• TASK DESCRIPTION
Supply the number of lines below containing "Equiv", nothing else.

▬▬▬▬▬▬

/-- **FACT 1 FOR THE REAL PAIR ENVIRONMENT.**  For `B_y ∥ B_z` as above, the nested root functional of the real environment
`realEnv (M_y ∪ M_z) (C_y ∪ C_z) c d y z` is nonnegative against every monotone nested nonnegative weight pair — THEOREM G27 for real boxes
transported along `(β_y, β_z) ↦ β_y ∪ β_z`. [cite: Grimmett2006, §3.8 Thm. (3.90) (pp. 61–62)] [cite: Wagner2006, Thm. 5.8(d), §5.3] -/
theorem realPairEnv_Mt_nonneg (hB : IsTTSP B c d) (hB' : IsTTSP B' c d) (hd : Disjoint B B')
    (hV : ∀ w : V, (∃ e ∈ B, w ∈ e) → (∃ e ∈ B', w ∈ e) → w = c ∨ w = d) (hy : s(uy, vy) ∈ B) (hz : s(uz, vz) ∈ B')
    (hMy : My ⊆ B.erase s(uy, vy)) (hCy : Cy ⊆ B.erase s(uy, vy)) (hMz : Mz ⊆ B'.erase s(uz, vz)) (hCz : Cz ⊆ B'.erase s(uz, vz))
    {h0 h1 : ↥(My ∪ Mz).powerset → ℝ} (m0 : Monotone h0) (m1 : Monotone h1) (n0 : ∀ δ, 0 ≤ h0 δ) (le : ∀ δ, h0 δ ≤ h1 δ) (J : ℤ) :
    0 ≤ Mt (realEnv (My ∪ Mz) (Cy ∪ Cz) c d s(uy, vy) s(uz, vz)) h0 h1 J := by
  have hdM : Disjoint My Mz := Finset.disjoint_of_subset_left (hMy.trans (Finset.erase_subset _ _))
    (Finset.disjoint_of_subset_right (hMz.trans (Finset.erase_subset _ _)) hd)
  let e : ↥My.powerset × ↥Mz.powerset ≃ ↥(My ∪ Mz).powerset :=
    { toFun := fun p => ⟨p.1.1 ∪ p.2.1, Finset.mem_powerset.2
        (Finset.union_subset_union (Finset.mem_powerset.1 p.1.2) (Finset.mem_powerset.1 p.2.2))⟩
      invFun := fun δ => (⟨δ.1 ∩ My, Finset.mem_powerset.2 Finset.inter_subset_right⟩,
        ⟨δ.1 ∩ Mz, Finset.mem_powerset.2 Finset.inter_subset_right⟩)
      left_inv := fun p => by
        obtain ⟨⟨X, hX⟩, ⟨Y, hY⟩⟩ := p
        have hX' := Finset.mem_powerset.1 hX; have hY' := Finset.mem_powerset.1 hY
        refine Prod.ext (Subtype.ext ?_) (Subtype.ext ?_)
        · show (X ∪ Y) ∩ My = X
          rw [Finset.union_inter_distrib_right, Finset.inter_eq_left.2 hX',
            Finset.disjoint_iff_inter_eq_empty.1 (Finset.disjoint_of_subset_left hY' hdM.symm), Finset.union_empty]
        · show (X ∪ Y) ∩ Mz = Y
          rw [Finset.union_inter_distrib_right, Finset.inter_eq_left.2 hY',
            Finset.disjoint_iff_inter_eq_empty.1 (Finset.disjoint_of_subset_left hX' hdM), Finset.empty_union]
      right_inv := fun δ => Subtype.ext (by
        show δ.1 ∩ My ∪ δ.1 ∩ Mz = δ.1
        rw [← Finset.inter_union_distrib_left, Finset.inter_eq_left.2 (Finset.mem_powerset.1 δ.2)]) }
  have em : ∀ {h : ↥(My ∪ Mz).powerset → ℝ}, Monotone h → Monotone (fun p => h (e p)) := fun hm p q hpq =>
    hm (show (e p).1 ⊆ (e q).1 from Finset.union_subset_union hpq.1 hpq.2)
  have key := realPair_Mt_nonneg hB hB' hy hz hMy hCy hMz hCz (H0 := fun p => h0 (e p)) (H1 := fun p => h1 (e p))
    (em m0) (em m1) (fun p => n0 _) (fun p => le _) (J + 2 * Fintype.card V)
  unfold Mt at key ⊢
  rw [← Equiv.sum_comp e]
  refine key.trans_eq (Finset.sum_congr rfl fun p _ => ?_)
  obtain ⟨β, γ⟩ := p
  obtain ⟨hs1, hs0⟩ := thetaPair_realBox_slots (Cy := Cy) (Cz := Cz) hB hd hV hy hz hMy hCy hMz hCz β γ (J + 2 * Fintype.card V)
  rw [add_sub_cancel_right] at hs1 hs0
  simp only [e, Equiv.coe_fn_mk, hs1, hs0]

end Pair

section Theta

variable {B B' : Finset (Sym2 V)} {c d uy vy uz vz : V} {My Cy Mz Cz : Finset (Sym2 V)}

▬▬▬▬▬▬

• FINISHED EXERCISE
2